Co Supervisor 1A Prof Rivka Isaacson Faculty of Life Sciences & Medicine, School of Immunology & Microbial Sciences, Department of Inflammation BiologyEmail

Co Supervisor 1B Prof Ulrike Eggert Faculty of Life Sciences & Medicine, School of Immunology & Microbial Sciences, Peter Gorer Department of ImmunobiologyEmail

Protein sorting in disease – viral infection, neurodegeneration, cancer or diabetes?

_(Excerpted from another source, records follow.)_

import Summits.AtomisticToContinuum.Crystallization.Theorems.FrustratedLawDichotomyAtlasReachTransport

/-!
# FrustratedLawDichotomy · crux `AperiodicFrustratedLawGap` (stmt-AtomisticToContinuum-27623) — THE REACH LEMMA IN ITS GENERAL FORM:
# any integrable functional, any null ledger, the cap read ONLY at uncovered Nash roots (decomp-a2c, hand-2 g50, structural share «most general lemma first»)

The reach files (404) `…AtlasReach` (sitewise cap `∀ μ hard-core, e⋆ − rootEnergy μ ≤ D`), (407) `…SharpDeficitCap` (`D = 5`), (404′)
`…AtlasReachTransport` (transported cap `e⋆ − rootEnergy μ − net F G μ ≤ D`) and the ceiling (410) `…Negative.OffAtlasCapCeiling` (`D ≥ 0.613` for
every SITEWISE cap, by one over-coordinated non-Nash 177-point cluster) all run ONE piece of bookkeeping.  This file states that piece once, at its
natural generality, and recovers the law-level and crux-level forms as specialisations:

* §1 ★★ `lt_integral_of_atlasLedger` (pure measure theory; any probability law `P` on any measurable space of «configurations», here `Measure E3`):
  an integrable functional `E`, an integrable NULL LEDGER `Φ` (`∫ Φ dP ≤ 0` — e.g. `0`, or the net flow `net F G` of two covariant transports, whose
  mean vanishes by mass transport), rows `K i` (`i < n`) with a.s. floors `c + m_i ≤ E + Φ` on `K i` and margins `m_i ≥ m > 0`, and an a.s. CAP
  `c − E − Φ ≤ D` read ONLY ON THE UNCOVERED SET `U = (⋃_{i<n} K i)ᶜ`; then `P(U) < reach m D = m/(m+D)` forces `c < ∫ E dP`.
  (Proof: integrate the booked envelope `c + Σ_i m_i·1_{rowCell i} − D·1_U ≤ E + Φ`; the first-hit cells partition the covered set.)
* §2 ★★ crux level, `coherentMassExclusion_of_floorsL`: for ANY ledger `Φ : Measure E3 → ℝ` that is integrable with mean `≤ 0` under every
  point-stationary probability law a.s. carried by rooted `7/10`-hard-core configurations, deterministic floors `e⋆ + m_i ≤ rootEnergy μ + Φ μ` at the
  rooted hard-core NASH configurations of row `i`, and a cap `e⋆ − rootEnergy μ − Φ μ ≤ D` required ONLY at rooted hard-core NASH configurations
  OUTSIDE every row, give F(η) = `CoherentMassExclusion n K η` for all `η ≤ reach m D`; `aperiodicFrustratedLawGap_of_offAtlasMassGapL`: + A(η) ⟹ crux.
* §3 specialisations BY NAME: `Φ = 0` ⟹ `coherentMassExclusion_of_floors_nashCap` — (404)'s floors with the cap slot SHRUNK to uncovered Nash roots
  ((404) `coherentMassExclusion_of_floors` asks the cap at every hard-core configuration; (410)'s witness, neither Nash nor anywhere tested for row
  membership, is a statement about THAT slot only); `Φ = net F G` with the door clauses of (325) ⟹ `coherentMassExclusion_of_floorsT_nashCap` — (404′)
  with the same shrunk slot; both with their `…_of_offAtlasMassGap…` junctions to the route decl through (404) `aperiodicFrustratedLawGap_of_massSplit`.
HONEST LABELS.  Bookkeeping only: no numeric cap is claimed for the shrunk slot (a certified `D` over uncovered Nash roots is the same kind of
instrument as K2 of the lens-5 memo, kit-sized); F(η) stays WEAKER than the crux and A(η) (`OffAtlasMassGap`, the residual of record) is untouched.
What is gained is FORM: one lemma whose hypotheses are exactly what a certificate must supply (floors on rows, a cap off rows at Nash roots, a null
ledger), so that every future cap/transport certificate plugs into the same three slots.  DEF-FREE (theorems only); imports TREE (404′)
`…AtlasReachTransport` (hence (404), (325), `…SignedLedger`, `…MarginLedger`) only; no instance / notation / option; 0 sorry.  Tags: [new: bookkeeping].
-/

noncomputable section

Inside each of our thirty trillion cells, a vast number of moving molecular machines collaborate to maintain our health. The crowded cell interior requires quality control mechanisms to ensure correct spatial and temporal protein composition (proteostasis). Small, glutamine-rich, tetratricopeptide repeat protein alpha (SGTA) is a critical player in proteostasis. Its tweezer-like form is thought to grab hydrophobic proteins, shield them from the aqueous cytoplasm, and direct them towards an optimal fate: membrane insertion, refolding by chaperones or degradation by the ubiquitin proteasome pathway. Defects in SGTA function lead to protein aggregation and related diseases such as neurodegeneration, cancer, diabetes and viral infections.

Using a suite of established reagents, this project takes interdisciplinary approaches to decipher SGTA mechanisms, understand its collaborations with other cellular machinery which facilitate quality control, and link these to disease with a view to precision medicine.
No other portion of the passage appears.